**Given entries**
== == ==
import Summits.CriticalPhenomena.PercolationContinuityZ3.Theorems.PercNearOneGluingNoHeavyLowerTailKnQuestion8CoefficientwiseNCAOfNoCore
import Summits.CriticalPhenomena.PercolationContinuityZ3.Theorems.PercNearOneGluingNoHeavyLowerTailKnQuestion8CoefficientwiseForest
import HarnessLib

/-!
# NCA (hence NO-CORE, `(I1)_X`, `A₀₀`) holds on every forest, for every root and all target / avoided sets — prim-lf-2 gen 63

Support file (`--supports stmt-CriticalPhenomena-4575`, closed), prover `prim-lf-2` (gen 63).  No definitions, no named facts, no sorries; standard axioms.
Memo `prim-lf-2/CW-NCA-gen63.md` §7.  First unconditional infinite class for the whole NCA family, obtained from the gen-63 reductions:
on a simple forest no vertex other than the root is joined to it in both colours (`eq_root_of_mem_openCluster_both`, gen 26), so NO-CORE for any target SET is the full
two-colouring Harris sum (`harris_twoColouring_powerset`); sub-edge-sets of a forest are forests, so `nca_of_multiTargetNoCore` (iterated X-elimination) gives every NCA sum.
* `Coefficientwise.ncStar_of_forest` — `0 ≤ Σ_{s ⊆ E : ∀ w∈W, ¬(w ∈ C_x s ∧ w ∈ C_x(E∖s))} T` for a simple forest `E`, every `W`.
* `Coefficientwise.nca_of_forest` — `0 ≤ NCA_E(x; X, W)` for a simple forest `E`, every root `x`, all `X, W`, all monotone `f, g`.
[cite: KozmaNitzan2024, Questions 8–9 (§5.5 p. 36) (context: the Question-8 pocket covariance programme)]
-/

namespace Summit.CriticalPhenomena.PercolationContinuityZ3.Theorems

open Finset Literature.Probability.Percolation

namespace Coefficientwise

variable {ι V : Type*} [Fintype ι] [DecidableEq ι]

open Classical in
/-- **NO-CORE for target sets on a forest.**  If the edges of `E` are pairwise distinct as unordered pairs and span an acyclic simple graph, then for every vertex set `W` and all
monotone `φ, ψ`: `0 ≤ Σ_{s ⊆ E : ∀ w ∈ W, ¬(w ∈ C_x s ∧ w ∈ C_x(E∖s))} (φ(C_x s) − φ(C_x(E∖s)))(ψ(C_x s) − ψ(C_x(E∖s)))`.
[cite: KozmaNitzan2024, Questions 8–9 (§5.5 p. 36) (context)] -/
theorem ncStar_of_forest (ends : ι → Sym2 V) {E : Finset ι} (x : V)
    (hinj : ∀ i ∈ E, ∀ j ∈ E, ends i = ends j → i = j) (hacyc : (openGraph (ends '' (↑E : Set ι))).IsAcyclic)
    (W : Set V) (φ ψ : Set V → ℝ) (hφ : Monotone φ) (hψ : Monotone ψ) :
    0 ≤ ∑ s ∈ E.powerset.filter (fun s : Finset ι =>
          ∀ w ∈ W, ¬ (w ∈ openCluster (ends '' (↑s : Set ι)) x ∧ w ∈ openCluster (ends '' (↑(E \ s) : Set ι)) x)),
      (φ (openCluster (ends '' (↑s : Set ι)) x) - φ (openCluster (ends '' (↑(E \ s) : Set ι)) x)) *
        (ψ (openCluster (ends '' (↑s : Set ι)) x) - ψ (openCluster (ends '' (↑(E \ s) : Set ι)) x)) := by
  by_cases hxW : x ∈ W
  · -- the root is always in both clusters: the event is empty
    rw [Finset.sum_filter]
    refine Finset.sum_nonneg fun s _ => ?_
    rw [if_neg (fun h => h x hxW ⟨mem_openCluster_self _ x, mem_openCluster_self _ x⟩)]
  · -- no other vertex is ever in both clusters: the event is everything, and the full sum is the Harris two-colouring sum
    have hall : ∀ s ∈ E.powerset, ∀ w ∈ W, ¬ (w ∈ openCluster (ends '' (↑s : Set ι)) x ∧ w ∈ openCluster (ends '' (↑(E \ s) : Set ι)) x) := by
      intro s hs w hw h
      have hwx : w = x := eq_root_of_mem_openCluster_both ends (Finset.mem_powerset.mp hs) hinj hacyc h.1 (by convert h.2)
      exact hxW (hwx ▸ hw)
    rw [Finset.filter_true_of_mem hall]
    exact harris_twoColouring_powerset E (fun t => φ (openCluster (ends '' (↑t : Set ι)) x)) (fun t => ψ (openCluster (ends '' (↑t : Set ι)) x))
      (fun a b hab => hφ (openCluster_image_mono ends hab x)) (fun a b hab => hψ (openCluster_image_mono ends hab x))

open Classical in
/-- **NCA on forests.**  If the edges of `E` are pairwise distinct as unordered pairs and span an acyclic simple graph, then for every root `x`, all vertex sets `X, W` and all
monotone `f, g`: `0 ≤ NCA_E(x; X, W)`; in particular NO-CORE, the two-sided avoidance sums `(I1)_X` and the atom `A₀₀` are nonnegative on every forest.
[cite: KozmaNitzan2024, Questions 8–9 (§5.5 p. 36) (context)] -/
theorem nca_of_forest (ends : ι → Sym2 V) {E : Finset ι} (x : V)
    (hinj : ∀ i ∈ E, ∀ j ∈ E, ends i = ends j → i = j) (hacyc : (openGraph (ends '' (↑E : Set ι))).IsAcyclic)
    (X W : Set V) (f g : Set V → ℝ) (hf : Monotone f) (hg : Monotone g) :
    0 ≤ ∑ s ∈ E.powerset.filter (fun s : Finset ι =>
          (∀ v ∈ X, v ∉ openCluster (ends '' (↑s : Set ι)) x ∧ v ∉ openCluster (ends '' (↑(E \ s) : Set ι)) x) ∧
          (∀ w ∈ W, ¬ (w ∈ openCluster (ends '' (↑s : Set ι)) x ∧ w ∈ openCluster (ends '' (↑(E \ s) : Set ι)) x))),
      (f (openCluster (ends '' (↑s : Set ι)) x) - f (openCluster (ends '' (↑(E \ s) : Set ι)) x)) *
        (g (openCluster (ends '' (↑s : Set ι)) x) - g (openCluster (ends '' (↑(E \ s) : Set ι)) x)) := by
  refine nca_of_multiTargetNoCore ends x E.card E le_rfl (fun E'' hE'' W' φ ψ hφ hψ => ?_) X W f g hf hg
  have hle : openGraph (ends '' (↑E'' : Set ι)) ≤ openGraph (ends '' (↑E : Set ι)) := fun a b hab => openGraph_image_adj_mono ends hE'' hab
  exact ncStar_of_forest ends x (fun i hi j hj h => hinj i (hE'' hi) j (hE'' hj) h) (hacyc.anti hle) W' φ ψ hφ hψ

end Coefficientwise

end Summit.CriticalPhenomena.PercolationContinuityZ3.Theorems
== == ==
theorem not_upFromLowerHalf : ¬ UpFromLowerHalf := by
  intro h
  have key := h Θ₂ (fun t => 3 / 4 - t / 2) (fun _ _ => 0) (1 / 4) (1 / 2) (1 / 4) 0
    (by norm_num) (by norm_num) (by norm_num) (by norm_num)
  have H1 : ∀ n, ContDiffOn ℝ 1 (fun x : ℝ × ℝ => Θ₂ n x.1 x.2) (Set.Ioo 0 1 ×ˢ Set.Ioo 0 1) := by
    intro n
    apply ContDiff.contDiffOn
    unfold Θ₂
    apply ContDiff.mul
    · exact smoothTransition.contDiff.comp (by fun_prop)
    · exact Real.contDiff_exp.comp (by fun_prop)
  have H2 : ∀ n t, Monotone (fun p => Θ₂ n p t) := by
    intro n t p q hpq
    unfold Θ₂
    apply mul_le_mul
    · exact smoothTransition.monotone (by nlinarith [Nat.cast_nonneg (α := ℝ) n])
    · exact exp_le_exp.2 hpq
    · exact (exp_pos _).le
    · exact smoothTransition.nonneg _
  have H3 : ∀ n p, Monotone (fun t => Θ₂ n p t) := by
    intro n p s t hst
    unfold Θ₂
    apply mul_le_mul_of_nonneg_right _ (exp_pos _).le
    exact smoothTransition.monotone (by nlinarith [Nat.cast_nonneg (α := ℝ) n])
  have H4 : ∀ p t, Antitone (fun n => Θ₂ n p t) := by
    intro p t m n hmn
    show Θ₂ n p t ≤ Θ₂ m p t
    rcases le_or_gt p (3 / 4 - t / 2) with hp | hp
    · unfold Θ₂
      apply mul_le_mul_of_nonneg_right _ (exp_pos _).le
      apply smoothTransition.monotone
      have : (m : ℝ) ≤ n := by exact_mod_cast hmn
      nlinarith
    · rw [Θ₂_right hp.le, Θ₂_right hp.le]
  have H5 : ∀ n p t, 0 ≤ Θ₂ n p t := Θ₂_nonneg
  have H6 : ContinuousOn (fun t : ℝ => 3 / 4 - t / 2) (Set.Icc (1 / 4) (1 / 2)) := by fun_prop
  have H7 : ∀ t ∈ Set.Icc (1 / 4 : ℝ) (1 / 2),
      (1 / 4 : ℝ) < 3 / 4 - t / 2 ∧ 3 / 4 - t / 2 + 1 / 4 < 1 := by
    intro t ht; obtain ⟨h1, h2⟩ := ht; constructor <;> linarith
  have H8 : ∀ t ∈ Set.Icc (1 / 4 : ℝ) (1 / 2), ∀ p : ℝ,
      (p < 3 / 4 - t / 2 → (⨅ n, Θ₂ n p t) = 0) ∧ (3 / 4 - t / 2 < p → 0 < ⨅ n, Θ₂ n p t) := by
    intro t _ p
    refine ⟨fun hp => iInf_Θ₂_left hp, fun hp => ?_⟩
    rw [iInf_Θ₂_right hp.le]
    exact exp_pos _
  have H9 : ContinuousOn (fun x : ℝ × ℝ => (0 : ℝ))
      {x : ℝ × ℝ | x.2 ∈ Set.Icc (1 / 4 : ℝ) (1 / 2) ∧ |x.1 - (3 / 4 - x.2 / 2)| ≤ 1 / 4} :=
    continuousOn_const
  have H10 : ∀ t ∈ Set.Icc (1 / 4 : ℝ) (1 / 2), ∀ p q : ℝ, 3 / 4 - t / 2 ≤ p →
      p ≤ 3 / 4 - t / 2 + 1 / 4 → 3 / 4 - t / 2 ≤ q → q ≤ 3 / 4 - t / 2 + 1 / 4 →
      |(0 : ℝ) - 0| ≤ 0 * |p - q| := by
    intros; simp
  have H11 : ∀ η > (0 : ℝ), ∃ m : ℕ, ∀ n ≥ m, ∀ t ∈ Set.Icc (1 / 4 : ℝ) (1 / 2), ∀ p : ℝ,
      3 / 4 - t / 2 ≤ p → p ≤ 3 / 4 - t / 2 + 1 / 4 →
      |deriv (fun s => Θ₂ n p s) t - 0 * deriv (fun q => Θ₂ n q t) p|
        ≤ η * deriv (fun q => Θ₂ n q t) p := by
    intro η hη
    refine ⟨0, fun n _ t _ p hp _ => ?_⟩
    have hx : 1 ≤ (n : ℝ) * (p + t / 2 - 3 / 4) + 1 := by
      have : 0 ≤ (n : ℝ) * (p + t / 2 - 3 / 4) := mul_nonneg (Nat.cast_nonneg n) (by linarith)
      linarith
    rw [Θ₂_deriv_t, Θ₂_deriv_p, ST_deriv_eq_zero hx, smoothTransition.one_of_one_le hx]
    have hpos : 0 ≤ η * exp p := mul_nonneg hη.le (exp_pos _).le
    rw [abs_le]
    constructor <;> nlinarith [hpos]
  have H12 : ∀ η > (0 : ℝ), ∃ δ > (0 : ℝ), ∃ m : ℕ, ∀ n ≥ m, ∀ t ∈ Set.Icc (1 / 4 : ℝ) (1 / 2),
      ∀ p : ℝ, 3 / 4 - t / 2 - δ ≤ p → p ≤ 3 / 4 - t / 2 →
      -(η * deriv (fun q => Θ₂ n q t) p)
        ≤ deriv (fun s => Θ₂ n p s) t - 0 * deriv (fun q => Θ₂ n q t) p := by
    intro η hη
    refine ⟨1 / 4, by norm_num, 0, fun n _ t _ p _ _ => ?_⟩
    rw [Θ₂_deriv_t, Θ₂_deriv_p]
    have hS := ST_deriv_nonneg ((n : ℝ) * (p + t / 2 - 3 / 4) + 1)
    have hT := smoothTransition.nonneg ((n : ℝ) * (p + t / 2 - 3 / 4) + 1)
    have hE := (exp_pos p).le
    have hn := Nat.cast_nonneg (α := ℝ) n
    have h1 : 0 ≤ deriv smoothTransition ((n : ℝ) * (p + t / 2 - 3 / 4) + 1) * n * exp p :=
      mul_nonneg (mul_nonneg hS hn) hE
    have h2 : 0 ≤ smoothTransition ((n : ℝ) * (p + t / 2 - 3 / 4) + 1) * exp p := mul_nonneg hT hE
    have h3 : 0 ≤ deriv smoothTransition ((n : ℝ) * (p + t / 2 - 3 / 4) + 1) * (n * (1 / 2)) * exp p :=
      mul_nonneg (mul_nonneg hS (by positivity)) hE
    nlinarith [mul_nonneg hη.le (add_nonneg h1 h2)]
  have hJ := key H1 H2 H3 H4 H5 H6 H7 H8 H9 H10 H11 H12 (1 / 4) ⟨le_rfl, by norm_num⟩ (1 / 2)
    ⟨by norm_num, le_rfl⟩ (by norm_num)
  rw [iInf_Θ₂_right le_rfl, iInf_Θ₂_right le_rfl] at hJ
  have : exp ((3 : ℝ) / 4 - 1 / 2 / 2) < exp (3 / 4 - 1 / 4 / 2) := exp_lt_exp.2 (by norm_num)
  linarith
== == ==
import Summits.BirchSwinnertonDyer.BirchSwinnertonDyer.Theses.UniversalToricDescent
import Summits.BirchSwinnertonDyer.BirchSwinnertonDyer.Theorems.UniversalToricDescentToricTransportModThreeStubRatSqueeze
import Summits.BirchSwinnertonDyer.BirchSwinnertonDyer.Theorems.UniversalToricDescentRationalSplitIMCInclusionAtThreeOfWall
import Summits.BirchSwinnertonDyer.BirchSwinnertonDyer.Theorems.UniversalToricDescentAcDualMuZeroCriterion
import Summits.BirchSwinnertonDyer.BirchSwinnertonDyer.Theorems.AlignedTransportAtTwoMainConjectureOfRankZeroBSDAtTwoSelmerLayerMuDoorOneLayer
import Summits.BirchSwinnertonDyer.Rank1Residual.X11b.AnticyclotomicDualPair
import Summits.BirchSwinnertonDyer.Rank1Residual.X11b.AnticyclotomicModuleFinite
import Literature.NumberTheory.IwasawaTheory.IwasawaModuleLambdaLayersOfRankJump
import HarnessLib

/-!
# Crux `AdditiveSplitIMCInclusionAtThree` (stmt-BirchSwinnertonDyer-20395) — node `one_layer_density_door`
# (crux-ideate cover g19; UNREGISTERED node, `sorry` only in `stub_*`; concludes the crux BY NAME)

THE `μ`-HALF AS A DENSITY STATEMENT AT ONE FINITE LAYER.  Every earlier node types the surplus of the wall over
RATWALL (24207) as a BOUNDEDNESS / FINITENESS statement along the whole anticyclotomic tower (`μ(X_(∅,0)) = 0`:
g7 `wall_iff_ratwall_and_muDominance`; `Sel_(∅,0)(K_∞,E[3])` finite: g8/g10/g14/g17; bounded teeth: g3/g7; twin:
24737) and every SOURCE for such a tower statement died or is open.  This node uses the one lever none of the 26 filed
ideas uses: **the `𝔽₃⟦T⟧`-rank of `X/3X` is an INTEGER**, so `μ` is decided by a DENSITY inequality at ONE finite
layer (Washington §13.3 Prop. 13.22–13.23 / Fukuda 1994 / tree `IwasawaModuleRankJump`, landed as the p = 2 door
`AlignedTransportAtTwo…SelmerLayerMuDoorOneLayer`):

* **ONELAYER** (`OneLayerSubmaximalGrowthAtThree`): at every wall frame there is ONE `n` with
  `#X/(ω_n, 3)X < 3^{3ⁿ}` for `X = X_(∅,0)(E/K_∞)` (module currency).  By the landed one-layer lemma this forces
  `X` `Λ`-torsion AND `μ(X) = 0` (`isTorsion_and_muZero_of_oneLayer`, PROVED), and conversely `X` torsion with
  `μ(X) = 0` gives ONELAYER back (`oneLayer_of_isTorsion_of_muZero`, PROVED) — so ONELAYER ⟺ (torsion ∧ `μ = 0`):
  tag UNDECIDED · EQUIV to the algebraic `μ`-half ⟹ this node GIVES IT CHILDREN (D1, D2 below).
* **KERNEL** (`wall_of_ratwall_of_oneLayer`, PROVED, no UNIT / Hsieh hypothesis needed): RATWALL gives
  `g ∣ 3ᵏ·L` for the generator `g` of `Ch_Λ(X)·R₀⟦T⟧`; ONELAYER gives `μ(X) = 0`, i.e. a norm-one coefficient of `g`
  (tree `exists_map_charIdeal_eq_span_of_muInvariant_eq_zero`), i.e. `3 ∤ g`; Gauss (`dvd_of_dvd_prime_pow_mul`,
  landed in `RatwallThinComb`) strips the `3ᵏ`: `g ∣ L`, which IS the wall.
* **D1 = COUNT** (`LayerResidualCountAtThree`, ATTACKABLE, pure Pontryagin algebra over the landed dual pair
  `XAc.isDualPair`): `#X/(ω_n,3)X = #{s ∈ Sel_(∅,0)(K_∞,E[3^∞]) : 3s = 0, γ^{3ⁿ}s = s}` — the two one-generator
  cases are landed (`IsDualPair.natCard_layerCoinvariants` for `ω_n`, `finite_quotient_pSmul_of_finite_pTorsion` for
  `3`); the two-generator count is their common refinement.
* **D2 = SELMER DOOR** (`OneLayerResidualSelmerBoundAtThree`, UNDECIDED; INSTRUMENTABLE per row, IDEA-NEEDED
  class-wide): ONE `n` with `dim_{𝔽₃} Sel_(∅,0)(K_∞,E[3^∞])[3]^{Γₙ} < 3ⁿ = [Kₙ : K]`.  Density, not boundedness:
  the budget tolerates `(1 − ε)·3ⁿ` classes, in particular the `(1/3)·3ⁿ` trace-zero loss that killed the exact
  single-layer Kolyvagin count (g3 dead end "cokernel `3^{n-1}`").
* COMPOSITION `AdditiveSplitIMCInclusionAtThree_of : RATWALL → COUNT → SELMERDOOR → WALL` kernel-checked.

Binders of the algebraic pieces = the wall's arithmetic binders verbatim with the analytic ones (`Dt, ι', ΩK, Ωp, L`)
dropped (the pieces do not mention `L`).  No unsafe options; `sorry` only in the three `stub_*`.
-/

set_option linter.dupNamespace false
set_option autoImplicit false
== == ==
**What to produce**
Starting with the line above that holds "rw [Finset.filter_true_of_mem hall]" and stopping with the line that holds "exact harris_twoColouring_powerset E", reproduce each line exactly, omitting all other lines.

**Response to the exercise**
    rw [Finset.filter_true_of_mem hall]
    exact harris_twoColouring_powerset E (fun t => φ (openCluster (ends '' (↑t : Set ι)) x)) (fun t => ψ (openCluster (ends '' (↑t : Set ι)) x))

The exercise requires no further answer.